Gegen diesen Beschluss richtet sich die Beschwerde der Markeninhaberin, mit der sie die Aufhebung des angefochtenen Beschlusses anstrebt. Sie beschränkt zunächst das Waren- und Dienstleistungsverzeichnis der angegriffenen Marke durch den Zusatz "sämtliche vorstehenden Waren und Dienstleistungen ausschließlich für und in Verbindung mit Waren und Dienstleistungen der Bildverarbeitung, insbesondere Videoübertragung und -speicherung". Ausgehend hiervon ist sie der Ansicht, dass die Warenähnlichkeit nunmehr geringer als zum Zeitpunkt der Beschlussfassung des Patentamtes sei. Dabei müsse die Diversifizierung des Software-Marktes berücksichtigt werden. Wegen der unübersehbaren Flut von Produkten und Marken auf dem Bereich der digitalen Bildverarbeitung achteten die angesprochenen Verkehrskreise bereits auf kleine Markenunterschiede; wegen des eingeschränkten Warenverzeichnisses sei zudem von einem Fachpublikum auszugehen. Die Marken seien auch nicht in dem Maße, wie dies die Markenstelle angenommen habe, ähnlich. Denn der noch zur Anfangssilbe zu rechnende Sprenglaut "C" in der Widerspruchsmarke, der im Deutschen wie "K" gesprochen werde, falle dem Verkehr stärker auf als der weiche Summkonsonant "N" in der jüngeren Marke. Zudem werde in dieser durch die zweifache Verwendung des Buchstaben "S" eine Assoziation an Begriffe wie Synthesis, Antithesis hervorgerufen, die auch in der Erinnerung haften bleibe. Diese Doppelverwendung finde in der älteren Marke keine Entsprechung und sei auch nicht zu überhören. Vor dem Hintergrund ausgesprochener Spezialwaren und der gesteigerten Aufmerksamkeit der beteiligten Verkehrskreise wahre daher die angegriffene Marke den erforderlichen Abstand zur Widerspruchsmarke. Gleiches gelte auch in schriftbildlicher Hinsicht. Eine begriffliche Verwechslungsgefahr scheide ohnehin aus.

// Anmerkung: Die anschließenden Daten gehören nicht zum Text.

import Summits.Ventures.WeilGRH.UniformConductorFloorLog11TableValidA
import HarnessLib

/-!
# GRH arm (rh-explicit, venture WeilGRH): the special-value table `Log11Table` — validity of the records of the modes `139 … 143`
  (kernel certificate, part I of I)

Cell `rh-explicit`, WEIL TRACK — GRH ARM (weil-grh-1 gen10; re-cut of gen9's sequential chain).  `checkTable` slice `[139, 144)` of
`UniformConductorFloorLog11Table.lean` (recompute `Encl.idxRec` at every mode, test containment; ≈ 5 s per mode in the kernel).  The parts after A import
part A only and file in parallel; they are glued into `tab_valid` in `UniformConductorFloorLog11TableValid.lean`.  Slice width `17` at this window (the
widths differ between the five tables of the arm so that no two slice certificates have the same normalised statement).
No definitions; no named facts; standard axioms. [cite: Moore1966, Ch. 3 (interval arithmetic: inclusion property)]
-/

set_option maxRecDepth 200000

namespace Summit.Ventures.WeilGRH.Log11Table
open Literature.NumberTheory.LFunctions Literature.NumberTheory.LFunctions.Yoshida1992 Encl Literature.Analysis.ValidatedNumerics.NumericsMP

/-- kernel: table slice `[139, 144)`. [cite: Moore1966, Ch. 3 (interval arithmetic: inclusion property)] -/
theorem tT139 : checkTable prm C tab 139 5 = true := by decide +kernel

end Summit.Ventures.WeilGRH.Log11Table
import Summits.ValiantsHypothesis.ValiantsHypothesis.Theorems.KPlusLogSqLawTropicalBIsotoneRegisters

/-!
# `TropicalB` (stmt-ValiantsHypothesis-19771) — lattice-coupled additive registers with ARBITRARY slope tables: the two MOVER LAWS

Second helper file of the seat val-sym-trop-p5 g6 (cell `pub-symmetroid`, 2026-08-27) on top of
`…TropicalBIsotoneRegisters` (p501272: ISOTONE registers under any min/max-closed coupling are additive, Topkis).  HONEST FRAMING: a
structure law about sub-families of the terms of an ARBITRARY dominance design (tree vocabulary `IsDominant`, `tropWeight`, `termSign`);
nothing about `TropicalB` in its window, `WeakLifting`, `MatrixDescartes` (stmt-18050) or VP ≠ VNP.

## Statement
Same frame as p501272 WITHOUT the isotonicity hypothesis: configurations `x : Fin r → Fin n`, any feasibility predicate `P` closed under
pointwise `⊓/⊔`, terms `τ x` present and pairwise distinct on `P`, additive weights `θ·Σ_i s i (x i) − Σ_i A i (x i)` with ARBITRARY integer
slope tables `s`.  For two members `x` (dominant at `θ₁`) and `y` (dominant at `θ₂ > θ₁`) — consecutive or not —
* `sum_down_movers_lt` (law I): if some register is LOWER in `y`, then `Σ_{i : y i < x i} s i (x i) < Σ_{i : y i < x i} s i (y i)`;
* `sum_up_movers_lt` (law II): if some register is HIGHER in `y`, then `Σ_{i : x i < y i} s i (x i) < Σ_{i : x i < y i} s i (y i)`.
The familiar «total slope increases along a dominant chain» (`slope_lt_of_dominant`) is the SUM of the two laws; the lattice coupling
splits it into the up-moving and the down-moving registers separately.  With isotone tables law I is impossible, which is p501272's
`le_of_dominant` (Topkis); with general tables the laws say what a super-additive lattice architecture (e.g. the Carstensen-hard grids =
comparability chains, Gajjar–Radhakrishnan 2018 Cor. 3) must do: move GROUPS of registers co-directionally with individual slope losses
inside the group — a register that is the only one displaced in its direction between two slopes has strictly gained slope.

## Proof
Abstract lattice form (`Lattice.slope_sup_lt_of_not_le`, `Lattice.slope_lt_sup_of_not_ge`): `F` closed under `⊓, ⊔`, `S, A` modular on
`F`; with `u = x ⊓ y`, `w = x ⊔ y`: if `x ≰ y` then `u ≠ x`, `w ≠ y`, so `W₁ u < W₁ x`, `W₂ w < W₂ y`, and modularity turns the first
into `W₁ w > W₁ y`; the line `θ ↦ W_θ w − W_θ y` is positive at `θ₁` and negative at `θ₂ > θ₁`, hence has negative slope
`S w − S y < 0`.  Law II symmetrically with `W_θ w − W_θ x`.  The register form rewrites `S (x ⊔ y) − S y` as the sum over the
registers with `y i < x i` (`sum_sup_sub_sum_eq`).  [folklore: exchange/modularity on a lattice; the packaging is the cell's]
-/

set_option linter.dupNamespace false
set_option autoImplicit false

namespace Summit.ValiantsHypothesis.ValiantsHypothesis.Theorems.KPlusLogSqLaw.IsotoneRegisters

open Summit.ValiantsHypothesis.ValiantsHypothesis.Theorems.MatrixDescartes.Negative
open Finset

/-! ## The two MOVER LAWS of a lattice coupling (general slope tables)

Without isotonicity nothing is additive in general (grids, §«dichotomy» of the module docstring), but the lattice structure still
forces a sign law on EVERY pair of dominant members, consecutive or not: between an earlier optimum `x` (slope `θ₁`) and a later one
`y` (slope `θ₂ > θ₁`), the registers that are LOWER at `θ₂` gained slope in aggregate (`S (x ⊔ y) < S y`, law I) and the registers
that are HIGHER at `θ₂` gained slope in aggregate (`S x < S (x ⊔ y)`, law II).  (The familiar «total slope increases» is the sum of
the two; isotone tables make law I impossible, which is Topkis.)  So a super-additive lattice architecture must move GROUPS of
registers co-directionally with individual slope losses inside the group — a register that is the only one displaced in its
direction between two slopes has strictly gained slope. -/

section MoverLaws

variable {α : Type*} [Lattice α]

/-- **Mover law I (abstract).**  `F` closed under `⊓, ⊔`; `S, A` modular on `F`; `x` the unique maximiser of `θ₁·S − A` over `F`,
`y` that of `θ₂·S − A`, `θ₁ < θ₂`.  If NOT `x ≤ y` then `S (x ⊔ y) < S y` (and, by modularity, `S x < S (x ⊓ y)`). -/
theorem Lattice.slope_sup_lt_of_not_le {F : Set α}
    (hinf : ∀ x ∈ F, ∀ y ∈ F, x ⊓ y ∈ F) (hsup : ∀ x ∈ F, ∀ y ∈ F, x ⊔ y ∈ F)
    (S A : α → ℤ)
    (hS : ∀ x ∈ F, ∀ y ∈ F, S (x ⊓ y) + S (x ⊔ y) = S x + S y)
    (hA : ∀ x ∈ F, ∀ y ∈ F, A (x ⊓ y) + A (x ⊔ y) = A x + A y)
    {θ₁ θ₂ : ℤ} (hθ : θ₁ < θ₂) {x y : α} (hx : x ∈ F) (hy : y ∈ F)
    (hx1 : ∀ z ∈ F, z ≠ x → θ₁ * S z - A z < θ₁ * S x - A x)
    (hy2 : ∀ z ∈ F, z ≠ y → θ₂ * S z - A z < θ₂ * S y - A y) (hxy : ¬ x ≤ y) :
    S (x ⊔ y) < S y ∧ S x < S (x ⊓ y) := by
  have hu : x ⊓ y ≠ x := fun e => hxy (inf_eq_left.1 e)
  have hw : x ⊔ y ≠ y := fun e => hxy (sup_eq_right.1 e)
  have h1 := hx1 (x ⊓ y) (hinf x hx y hy) hu
  have h2 := hy2 (x ⊔ y) (hsup x hx y hy) hw
  have hSm := hS x hx y hy
  have hAm := hA x hx y hy
  -- `W_θ (x ⊔ y) − W_θ y` is `> 0` at `θ₁` (modularity + optimality of `x`) and `< 0` at `θ₂`
  have e1 : θ₁ * S (x ⊓ y) + θ₁ * S (x ⊔ y) = θ₁ * S x + θ₁ * S y := by rw [← mul_add, ← mul_add, hSm]
  have hlt : (θ₂ - θ₁) * (S (x ⊔ y) - S y) < 0 := by nlinarith
  have hD : S (x ⊔ y) - S y < 0 := by
    by_contra hcon
    push Not at hcon
    have : 0 ≤ (θ₂ - θ₁) * (S (x ⊔ y) - S y) := mul_nonneg (by linarith) hcon
    linarith
  constructor
  · linarith
  · linarith

/-- **Mover law II (abstract).**  Same hypotheses; if NOT `y ≤ x` then `S x < S (x ⊔ y)` (and `S (x ⊓ y) < S y`). -/
theorem Lattice.slope_lt_sup_of_not_ge {F : Set α}
    (hinf : ∀ x ∈ F, ∀ y ∈ F, x ⊓ y ∈ F) (hsup : ∀ x ∈ F, ∀ y ∈ F, x ⊔ y ∈ F)
    (S A : α → ℤ)
    (hS : ∀ x ∈ F, ∀ y ∈ F, S (x ⊓ y) + S (x ⊔ y) = S x + S y)
    (hA : ∀ x ∈ F, ∀ y ∈ F, A (x ⊓ y) + A (x ⊔ y) = A x + A y)
    {θ₁ θ₂ : ℤ} (hθ : θ₁ < θ₂) {x y : α} (hx : x ∈ F) (hy : y ∈ F)
    (hx1 : ∀ z ∈ F, z ≠ x → θ₁ * S z - A z < θ₁ * S x - A x)
    (hy2 : ∀ z ∈ F, z ≠ y → θ₂ * S z - A z < θ₂ * S y - A y) (hyx : ¬ y ≤ x) :
    S x < S (x ⊔ y) ∧ S (x ⊓ y) < S y := by
  have hu : x ⊓ y ≠ y := fun e => hyx (inf_eq_right.1 e)
  have hw : x ⊔ y ≠ x := fun e => hyx (sup_eq_left.1 e)
  have h1 := hx1 (x ⊔ y) (hsup x hx y hy) hw
  have h2 := hy2 (x ⊓ y) (hinf x hx y hy) hu
  have hSm := hS x hx y hy
  have hAm := hA x hx y hy
  -- `W_θ (x ⊔ y) − W_θ x` is `< 0` at `θ₁` and `> 0` at `θ₂` (modularity + optimality of `y`)
  have e2 : θ₂ * S (x ⊓ y) + θ₂ * S (x ⊔ y) = θ₂ * S x + θ₂ * S y := by rw [← mul_add, ← mul_add, hSm]
  have hlt : 0 < (θ₂ - θ₁) * (S (x ⊔ y) - S x) := by nlinarith
  have hD : 0 < S (x ⊔ y) - S x := by
    by_contra hcon
    push Not at hcon
    have : (θ₂ - θ₁) * (S (x ⊔ y) - S x) ≤ 0 := mul_nonpos_of_nonneg_of_nonpos (by linarith) hcon
    linarith
  constructor
  · linarith
  · linarith

variable {r n : ℕ}

/-- `Σ_i s i ((x ⊔ y) i) − Σ_i s i (y i)` is the aggregate slope change of the registers that are higher in `x` than in `y`. -/
theorem sum_sup_sub_sum_eq (s : Fin r → Fin n → ℤ) (x y : Fin r → Fin n) :
    (∑ i, s i ((x ⊔ y) i)) - ∑ i, s i (y i) =
      ∑ i ∈ (Finset.univ : Finset (Fin r)).filter (fun i => y i < x i), (s i (x i) - s i (y i)) := by
  classical
  rw [← Finset.sum_sub_distrib, Finset.sum_filter]
  refine Finset.sum_congr rfl fun i _ => ?_
  rw [Pi.sup_apply]
  by_cases h : y i < x i
  · rw [if_pos h, sup_eq_left.2 h.le]
  · rw [if_neg h, sup_eq_right.2 (not_lt.1 h), sub_self]

variable {m K : ℕ}
  (d : Fin K → ℕ) (v ε : Fin m → Fin m → Fin K → ℤ)
  (P : (Fin r → Fin n) → Prop)
  (τ : (Fin r → Fin n) → Equiv.Perm (Fin m) × (Fin m → Fin K))
  (s A : Fin r → Fin n → ℤ)
  (hPinf : ∀ x y, P x → P y → P (x ⊓ y)) (hPsup : ∀ x y, P x → P y → P (x ⊔ y))
  (hinj : ∀ x y, P x → P y → τ x = τ y → x = y)
  (hpres : ∀ x, P x → termSign ε (τ x) ≠ 0)
  (hw : ∀ x (θ : ℤ), P x → tropWeight d v θ (τ x) = θ * (∑ i, s i (x i)) - ∑ i, A i (x i))

include hPinf hPsup hinj hpres hw in
/-- **MOVER LAW I for lattice-coupled additive registers (arbitrary slope tables).**  If `x` is dominant at `θ₁`, `y` at `θ₂ > θ₁`,
and some register is LOWER in `y` than in `x`, then those registers gained slope in aggregate:
`Σ_{i : y i < x i} s i (x i) < Σ_{i : y i < x i} s i (y i)`. -/
theorem sum_down_movers_lt {x y : Fin r → Fin n} {θ₁ θ₂ : ℤ} (hθ : θ₁ < θ₂) (hx : P x) (hy : P y)
    (hdx : IsDominant d v ε θ₁ (τ x)) (hdy : IsDominant d v ε θ₂ (τ y)) (hdown : ∃ i, y i < x i) :
    (∑ i ∈ (Finset.univ : Finset (Fin r)).filter (fun i => y i < x i), s i (x i)) <
      ∑ i ∈ (Finset.univ : Finset (Fin r)).filter (fun i => y i < x i), s i (y i) := by
  classical
  have hxy : ¬ x ≤ y := by
    obtain ⟨i, hi⟩ := hdown
    exact fun h => not_lt.2 (h i) hi
  have hlaw := (Lattice.slope_sup_lt_of_not_le (F := {z | P z}) (fun a ha b hb => hPinf a b ha hb)
    (fun a ha b hb => hPsup a b ha hb) (fun z => ∑ i, s i (z i)) (fun z => ∑ i, A i (z i))
    (fun a _ b _ => sum_inf_add_sum_sup s a b) (fun a _ b _ => sum_inf_add_sum_sup A a b) hθ hx hy
    (fun _ hz hne => weight_lt d v ε P τ s A hinj hpres hw hx hz hne hdx)
    (fun _ hz hne => weight_lt d v ε P τ s A hinj hpres hw hy hz hne hdy) hxy).1
  have heq := sum_sup_sub_sum_eq s x y
  have hlt : ∑ i ∈ (Finset.univ : Finset (Fin r)).filter (fun i => y i < x i), (s i (x i) - s i (y i)) < 0 := by
    rw [← heq]; linarith
  rw [Finset.sum_sub_distrib] at hlt
  linarith

include hPinf hPsup hinj hpres hw in
/-- **MOVER LAW II for lattice-coupled additive registers (arbitrary slope tables).**  If `x` is dominant at `θ₁`, `y` at `θ₂ > θ₁`,
and some register is HIGHER in `y` than in `x`, then those registers gained slope in aggregate:
`Σ_{i : x i < y i} s i (x i) < Σ_{i : x i < y i} s i (y i)`. -/
theorem sum_up_movers_lt {x y : Fin r → Fin n} {θ₁ θ₂ : ℤ} (hθ : θ₁ < θ₂) (hx : P x) (hy : P y)
    (hdx : IsDominant d v ε θ₁ (τ x)) (hdy : IsDominant d v ε θ₂ (τ y)) (hup : ∃ i, x i < y i) :
    (∑ i ∈ (Finset.univ : Finset (Fin r)).filter (fun i => x i < y i), s i (x i)) <
      ∑ i ∈ (Finset.univ : Finset (Fin r)).filter (fun i => x i < y i), s i (y i) := by
  classical
  have hyx : ¬ y ≤ x := by
    obtain ⟨i, hi⟩ := hup
    exact fun h => not_lt.2 (h i) hi
  have hlaw := (Lattice.slope_lt_sup_of_not_ge (F := {z | P z}) (fun a ha b hb => hPinf a b ha hb)
    (fun a ha b hb => hPsup a b ha hb) (fun z => ∑ i, s i (z i)) (fun z => ∑ i, A i (z i))
    (fun a _ b _ => sum_inf_add_sum_sup s a b) (fun a _ b _ => sum_inf_add_sum_sup A a b) hθ hx hy
    (fun _ hz hne => weight_lt d v ε P τ s A hinj hpres hw hx hz hne hdx)
    (fun _ hz hne => weight_lt d v ε P τ s A hinj hpres hw hy hz hne hdy) hyx).1
  -- `x ⊔ y = y ⊔ x`; the registers higher in `y` are those with `x i < y i`
  have heq := sum_sup_sub_sum_eq s y x
  rw [sup_comm] at heq
  have hlt : 0 < ∑ i ∈ (Finset.univ : Finset (Fin r)).filter (fun i => x i < y i), (s i (y i) - s i (x i)) := by
    rw [← heq]; linarith
  rw [Finset.sum_sub_distrib] at hlt
  linarith

end MoverLaws

end Summit.ValiantsHypothesis.ValiantsHypothesis.Theorems.KPlusLogSqLaw.IsotoneRegisters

Die Beschwerdegegnerin ist dem entgegengetreten. Trotz der Einschränkung des Warenverzeichnisses bestehe zwischen den jeweils beanspruchten Waren noch eine erhebliche Warenähnlichkeit. Denn auch das spezielle Marktsegment, auf welches sich die Markeninhaberin jetzt beschränke, werde vom Schutzbereich der Widerspruchsmarke umfasst. Dem Verkehr sei es entgegen der Ansicht der Beschwerdeführerin nicht möglich, die auf diesem Marktsegment vorhandenen Produkte zu unterscheiden. Es bestehe auch eine hochgradige Zeichenähnlichkeit. Denn beide Marken seien hinsichtlich des identischen Anfangsvokals, der Vokalfolge, der Anordnung von Vokalen und Konsonanten, der Buchstabenzahl, der Silbenzahl und der Wortmelodie identisch. Die von der Markeninhaberin aufgezeigten Unterscheide seien demgegenüber nicht ausreichend, um die große klangliche und schriftbildliche Ähnlichkeit der sich gegenüberstehenden Marken zu beseitigen. Denn der Verkehr habe in der Regel nicht die Möglichkeit, die Zeichen unmittelbar zu vergleichen, sondern müsse sich auf das unvollkommene Bild in seinem Gedächtnis verlassen; dabei achte er stärker auf die Übereinstimmungen als die Unterschiede. Die jüngere Marke sei daher wie von der Markenstelle angeordnet zu löschen.
Wegen sonstiger Einzelheiten wird auf den Akteninhalt Bezug genommen.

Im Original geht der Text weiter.